Zemba Shivero v. The State (1976)
LawGlobal-Hub Lead Judgment Report
At the hearing on 17th March, 1976, we dismissed this appeal by the accused against his conviction in the High Court of the North Eastern State, sitting at Yola, of culpable homicide punishable with death. We now give our reasons for doing so.
The facts on which the conviction is based are as follows. Around night time on 28th March, 1972, Gamvo Jegam (3rd P/W) and his friend Yacha Damvisi (4th P/W) were drinking in Jegam’s house in Jegam Village in Jalingo District. Not long after, the accused turned up at the house and asked for a drink. Jegam asked his wife to take the drink to the accused. As Jegam’s wife was carrying the drink to the accused where he was sitting in the house, the accused got up, went to meet Volle Ndojidde (the deceased) who was then coming into the house, and stabbed him with a knife (Exhibit 1) on the ribs. The knife entered Volle’s ribs on one side and came out on the other side. The accused also stabbed the deceased on the neck. After the stabbing, the accused ran away with the knife. Yacha Damvisi (4th P/W) also saw the stabbing of the deceased by the accused.

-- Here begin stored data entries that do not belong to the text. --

import Summits.Ventures.DiscreteObjects.PP12.FlagExteriorPencil
import Summits.Ventures.DiscreteObjects.PP12.OrbitStructureOrderThree

/-!
# Index sets of the `f = 10` flag-cell orbit matrix: cardinalities (kernel; Step A of the FlagTenOrbitReduction roadmap)
Framing: lottery ticket; floor = certified bounds/negative ranges.

Cell pub-namedobj (venture DiscreteObjects), target (M), designs gen 13 (HOME FAMILY-FLAG7X §7, Step A). For a flag-type collineation `σ`
(`σ³ = 1`) of a projective plane of order 12 with exactly 10 fixed points (`c, y₁..y₉ ∈ l`; fixed lines `l, m₁..m₉ ∋ c`), the data of
`FlagTenOrbitData` are indexed by: the 12 points `≠ c` of a non-fixed line `u₀ ∋ c` (↔ the 12 exterior orbit-triangles), the 9 fixed lines
`≠ l`, the 9 fixed points `≠ c`, and, for each fixed line `m ≠ l` (resp. fixed point `y ≠ c`), the 4 orbits of the 12 points `≠ c` of `m`
(resp. of the 12 lines `≠ l` through `y`). This file proves these CARDINALITIES, via one permutation lemma:
* `card_image_orb3` — for `τ³ = 1` and a `τ`-stable finite set `S` of non-fixed points, `3 · #(S.image (orb3 τ)) = #S`
  (the orbits partition `S` into triples);
* `card_points_ne_c_on_line` (= 12), `card_fixedLines_ne` (= 9), `card_fixedPoints_ne` (= 9), `exists_cline_not_fixed`,
  **`card_orbits_on_fixedLine`** (= 4) and **`card_lineOrbits_through_fixedPoint`** (= 4).
No `sorry`, no new axioms.
-/

namespace Summit.Ventures.DiscreteObjects.PP12

open Configuration Finset
open scoped Classical

section Perm

variable {α : Type*}

/-- **Orbits partition a stable set into triples** (`τ³ = 1`): if every point of `S` is moved by `τ` and `τ S ⊆ S`, then
`3 · #(S.image (orb3 τ)) = #S`. -/
theorem card_image_orb3 (τ : Equiv.Perm α) (h : τ ^ 3 = 1) (S : Finset α) (hS : ∀ x ∈ S, τ x ∈ S) (hnf : ∀ x ∈ S, τ x ≠ x) :
    3 * (S.image (orb3 τ)).card = S.card := by
  -- S is the disjoint union of its orbits
  have hsub : ∀ x ∈ S, orb3 τ x ⊆ S := by
    intro x hx y hy
    rw [mem_orb3] at hy
    rcases hy with rfl | rfl | rfl
    · exact hx
    · exact hS _ hx
    · exact hS _ (hS _ hx)
  have hunion : (S.image (orb3 τ)).biUnion id = S := by
    ext y
    simp only [mem_biUnion, mem_image, id]
    constructor
    · rintro ⟨O, ⟨x, hx, rfl⟩, hy⟩; exact hsub x hx hy
    · intro hy; exact ⟨orb3 τ y, ⟨y, hy, rfl⟩, self_mem_orb3 _ _⟩
  have hdisj : ∀ O ∈ S.image (orb3 τ), ∀ O' ∈ S.image (orb3 τ), O ≠ O' → Disjoint (id O) (id O') := by
    intro O hO O' hO' hne
    obtain ⟨x, -, rfl⟩ := mem_image.1 hO
    obtain ⟨x', -, rfl⟩ := mem_image.1 hO'
    rw [Finset.disjoint_left]
    intro y hy hy'
    exact hne ((orb3_eq_of_mem τ h hy).symm.trans (orb3_eq_of_mem τ h hy'))
  have hcard := Finset.card_biUnion hdisj
  rw [hunion] at hcard
  rw [hcard, Finset.sum_const_nat (m := 3) fun O hO => ?_]
  · ring
  · obtain ⟨x, hx, rfl⟩ := mem_image.1 hO
    exact card_orb3_of_ne τ h (hnf x hx)

end Perm

namespace Collineation

variable {P L : Type*} [Membership P L] [ProjectivePlane P L] [Fintype P] [Fintype L] (σ : Collineation P L)

/-- number of points on a line: `n + 1` -/
theorem card_points_on_line (m : L) : (univ.filter fun p : P => p ∈ m).card = ProjectivePlane.order P L + 1 := by
  have := card_common_points (P := P) m m
  rw [if_pos rfl] at this
  rw [← this]; congr 1; ext p; simp

/-- number of lines through a point: `n + 1` -/
theorem card_lines_through (p : P) : (univ.filter fun m : L => p ∈ m).card = ProjectivePlane.order P L + 1 := by
  have := card_common_lines (L := L) p p
  rw [if_pos rfl] at this
  rw [← this]; congr 1; ext m; simp

/-- points of a line other than a given point on it: `n` -/
theorem card_points_ne_on_line {m : L} {c : P} (hcm : c ∈ m) :
    (univ.filter fun p : P => p ∈ m ∧ p ≠ c).card = ProjectivePlane.order P L := by
  have h := card_points_on_line (P := P) m
  have : (univ.filter fun p : P => p ∈ m ∧ p ≠ c) = (univ.filter fun p : P => p ∈ m).erase c := by
    ext p; simp only [mem_filter, mem_univ, true_and, mem_erase]; tauto
  rw [this, card_erase_of_mem ((mem_filter.2 ⟨mem_univ c, hcm⟩ : c ∈ univ.filter fun p : P => p ∈ m)), h]; simp

/-- lines through a point other than a given line through it: `n` -/
theorem card_lines_ne_through {y : P} {l : L} (hyl : y ∈ l) :
    (univ.filter fun m : L => y ∈ m ∧ m ≠ l).card = ProjectivePlane.order P L := by
  have h := card_lines_through (L := L) y
  have : (univ.filter fun m : L => y ∈ m ∧ m ≠ l) = (univ.filter fun m : L => y ∈ m).erase l := by
    ext m; simp only [mem_filter, mem_univ, true_and, mem_erase]; tauto
  rw [this, card_erase_of_mem ((mem_filter.2 ⟨mem_univ l, hyl⟩ : l ∈ univ.filter fun m : L => y ∈ m)), h]; simp

/-- fixed lines other than `l`: `f − 1`, `f` = number of fixed POINTS (Baer's equality) -/
theorem card_fixedLines_ne {l : L} (hl : σ.onLines l = l) :
    (univ.filter fun m : L => σ.onLines m = m ∧ m ≠ l).card = fixedCard σ.onPoints - 1 := by
  rw [σ.fixedCard_points_eq_lines]
  have : (univ.filter fun m : L => σ.onLines m = m ∧ m ≠ l) = (univ.filter fun m : L => σ.onLines m = m).erase l := by
    ext m; simp only [mem_filter, mem_univ, true_and, mem_erase]; tauto
  rw [this, card_erase_of_mem ((mem_filter.2 ⟨mem_univ l, hl⟩ : l ∈ univ.filter fun m : L => σ.onLines m = m))]; rfl

omit [ProjectivePlane P L] [Fintype L] in
/-- fixed points other than `c`: `f − 1` -/
theorem card_fixedPoints_ne {c : P} (hc : σ.onPoints c = c) :
    (univ.filter fun p : P => σ.onPoints p = p ∧ p ≠ c).card = fixedCard σ.onPoints - 1 := by
  have : (univ.filter fun p : P => σ.onPoints p = p ∧ p ≠ c) = (univ.filter fun p : P => σ.onPoints p = p).erase c := by
    ext p; simp only [mem_filter, mem_univ, true_and, mem_erase]; tauto
  rw [this, card_erase_of_mem ((mem_filter.2 ⟨mem_univ c, hc⟩ : c ∈ univ.filter fun p : P => σ.onPoints p = p))]; rfl

section Flag

variable {l : L} {c : P} (hl : σ.onLines l = l) (hc : σ.onPoints c = c) (hcl : c ∈ l)
  (hP : ∀ p : P, σ.onPoints p = p → p ∈ l) (hL : ∀ m : L, σ.onLines m = m → c ∈ m)

/-- **A non-fixed line through `c` exists** as soon as `f ≤ n` (e.g. order 12, `f = 10`): the fixed lines are `f` of the `n + 1` lines
through `c`. -/
theorem exists_cline_not_fixed (hf : fixedCard σ.onPoints ≤ ProjectivePlane.order P L) : ∃ u : L, c ∈ u ∧ σ.onLines u ≠ u := by
  by_contra h
  push Not at h
  -- every line through c is fixed ⇒ n + 1 ≤ f
  have hsub : (univ.filter fun m : L => c ∈ m) ⊆ univ.filter fun m : L => σ.onLines m = m := by
    intro m hm; rw [mem_filter] at hm ⊢; exact ⟨mem_univ _, h m hm.2⟩
  have := card_le_card hsub
  rw [card_lines_through] at this
  change ProjectivePlane.order P L + 1 ≤ fixedCard σ.onLines at this
  rw [← σ.fixedCard_points_eq_lines] at this
  omega

omit [Fintype L] in
include hc hcl hP hL in
/-- The points `≠ c` of a fixed line `m ≠ l` are moved by `σ`, and `σ` permutes them. -/
theorem fixedLine_points_moved {m : L} (hm : σ.onLines m = m) (hml : m ≠ l) :
    (∀ p ∈ (univ.filter fun p : P => p ∈ m ∧ p ≠ c), σ.onPoints p ∈ (univ.filter fun p : P => p ∈ m ∧ p ≠ c)) ∧
    (∀ p ∈ (univ.filter fun p : P => p ∈ m ∧ p ≠ c), σ.onPoints p ≠ p) := by
  have hcm : c ∈ m := hL m hm
  have key : ∀ p : P, p ∈ m → p ≠ c → σ.onPoints p ≠ p := fun p hpm hpc hpf =>
    hpc ((Nondegenerate.eq_or_eq hpm hcm (hP p hpf) hcl).resolve_right hml)
  refine ⟨fun p hp => ?_, fun p hp => ?_⟩
  · rw [mem_filter] at hp ⊢
    refine ⟨mem_univ _, (σ.mem_fixedLine_iff hm p).2 hp.2.1, fun e => hp.2.2 ?_⟩
    apply σ.onPoints.injective; rw [e, hc]
  · rw [mem_filter] at hp; exact key p hp.2.1 hp.2.2

include hc hcl hP hL in
/-- **Orbits on a fixed line `m ≠ l`:** the `n` points `≠ c` of `m` fall into `n / 3` orbits of size 3 (`σ³ = 1`);
`3 · #orbits = n` (order 12: four orbits — the index set `Fin 4` of `γ j` in `FlagTenOrbitData`). -/
theorem card_orbits_on_fixedLine (hq : σ.onPoints ^ 3 = 1) {m : L} (hm : σ.onLines m = m) (hml : m ≠ l) :
    3 * ((univ.filter fun p : P => p ∈ m ∧ p ≠ c).image (orb3 σ.onPoints)).card = ProjectivePlane.order P L := by
  obtain ⟨h1, h2⟩ := σ.fixedLine_points_moved hc hcl hP hL hm hml
  rw [card_image_orb3 σ.onPoints hq _ h1 h2, card_points_ne_on_line (hL m hm)]

omit [Fintype P] in
include hl hcl hP hL in
/-- The lines `≠ l` through a fixed point `y ≠ c` are moved by `σ`, and `σ` permutes them. -/
theorem fixedPoint_lines_moved {y : P} (hy : σ.onPoints y = y) (hyc : y ≠ c) :
    (∀ m ∈ (univ.filter fun m : L => y ∈ m ∧ m ≠ l), σ.onLines m ∈ (univ.filter fun m : L => y ∈ m ∧ m ≠ l)) ∧
    (∀ m ∈ (univ.filter fun m : L => y ∈ m ∧ m ≠ l), σ.onLines m ≠ m) := by
  have hyl : y ∈ l := hP y hy
  have key : ∀ m : L, y ∈ m → m ≠ l → σ.onLines m ≠ m := fun m hym hml hmf =>
    hml ((Nondegenerate.eq_or_eq (hL m hmf) hym hcl hyl).resolve_left hyc.symm)
  refine ⟨fun m hm => ?_, fun m hm => ?_⟩
  · rw [mem_filter] at hm ⊢
    refine ⟨mem_univ _, by have := σ.mem_map hm.2.1; rwa [hy] at this, fun e => hm.2.2 ?_⟩
    apply σ.onLines.injective; rw [e, hl]
  · rw [mem_filter] at hm; exact key m hm.2.1 hm.2.2

include hl hcl hP hL in
/-- **Line orbits through a fixed point `y ≠ c`:** the `n` lines `≠ l` through `y` fall into `n / 3` orbits of size 3 (`σ³ = 1`);
`3 · #orbits = n` (order 12: four orbits — the index set `Fin 4` of `C k` in `FlagTenOrbitData`). -/
theorem card_lineOrbits_through_fixedPoint (hq : σ.onPoints ^ 3 = 1) {y : P} (hy : σ.onPoints y = y) (hyc : y ≠ c) :
    3 * ((univ.filter fun m : L => y ∈ m ∧ m ≠ l).image (orb3 σ.onLines)).card = ProjectivePlane.order P L := by
  obtain ⟨h1, h2⟩ := σ.fixedPoint_lines_moved hl hcl hP hL hy hyc
  rw [card_image_orb3 σ.onLines (σ.onLines_pow_eq_one hq) _ h1 h2, card_lines_ne_through (hP y hy)]

section OrderTwelve

variable (h12 : ProjectivePlane.order P L = 12)

include h12 hc hcl hP hL in
/-- Order 12: exactly four orbits on each fixed line `m ≠ l`. -/
theorem card_orbits_on_fixedLine_eq_four (hq : σ.onPoints ^ 3 = 1) {m : L} (hm : σ.onLines m = m) (hml : m ≠ l) :
    ((univ.filter fun p : P => p ∈ m ∧ p ≠ c).image (orb3 σ.onPoints)).card = 4 := by
  have := σ.card_orbits_on_fixedLine hc hcl hP hL hq hm hml; rw [h12] at this; omega

include h12 hl hcl hP hL in
/-- Order 12: exactly four line orbits `≠ l` through each fixed point `y ≠ c`. -/
theorem card_lineOrbits_through_fixedPoint_eq_four (hq : σ.onPoints ^ 3 = 1) {y : P} (hy : σ.onPoints y = y) (hyc : y ≠ c) :
    ((univ.filter fun m : L => y ∈ m ∧ m ≠ l).image (orb3 σ.onLines)).card = 4 := by
  have := σ.card_lineOrbits_through_fixedPoint hl hcl hP hL hq hy hyc; rw [h12] at this; omega

include h12 in
/-- Order 12: twelve points `≠ c` on a line through `c` (the index set `Fin 12` of the triangles, via a non-fixed line `u₀ ∋ c`). -/
theorem card_points_ne_on_line_eq_twelve {u : L} (hcu : c ∈ u) : (univ.filter fun p : P => p ∈ u ∧ p ≠ c).card = 12 := by
  rw [card_points_ne_on_line hcu, h12]

/-- Order 12, `f = 10`: nine fixed lines `≠ l` and nine fixed points `≠ c` (the index sets `Fin 9`). -/
theorem card_fixed_ne_eq_nine (hf : fixedCard σ.onPoints = 10) (hl : σ.onLines l = l) (hc : σ.onPoints c = c) :
    (univ.filter fun m : L => σ.onLines m = m ∧ m ≠ l).card = 9 ∧ (univ.filter fun p : P => σ.onPoints p = p ∧ p ≠ c).card = 9 := by
  rw [σ.card_fixedLines_ne hl, σ.card_fixedPoints_ne hc, hf]; exact ⟨rfl, rfl⟩

include h12 in
/-- Order 12, `f = 10`: a non-fixed line through `c` exists (three of them, one orbit). -/
theorem exists_cline_not_fixed_ten (hf : fixedCard σ.onPoints = 10) : ∃ u : L, c ∈ u ∧ σ.onLines u ≠ u :=
  σ.exists_cline_not_fixed (c := c) (by rw [hf, h12]; norm_num)

end OrderTwelve

end Flag

end Collineation

end Summit.Ventures.DiscreteObjects.PP12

The following day, around 10.30p.m., the accused went to Jalingo Police Station where he was seen by Police Corporal Bature Dogo (1st P/W) who described what transpired at the Police Station as follows:
“I know the accused. He came to the police station. I saw him sitting outside the police station. I saw him sitting there for quite a long time. I asked him as to what had brought him to the police station. He replied in Mumunye language. As I did not understand Mumunye language, I called P.C. Hamman Jumba who as also on duty with me and who knew Mumunye language so that he could interpret to me what the accused wanted to say. On the strength of what the accused told me through P.C. Hamman Jumba, I asked the accused with what instrument he had stabbed Volle. Accused indicated that he had stabbed with a knife. I asked the accused through the interpreter as to where he had kept the knife. He replied that he had left the knife in the bush in Jalingo town. He told me that he had stabbed Volle at Jegam Village in Jalingo District. He said that the incident took place on 28th March, 1972, at Jegam Village. I asked the accused to show the place where he had left the knife.”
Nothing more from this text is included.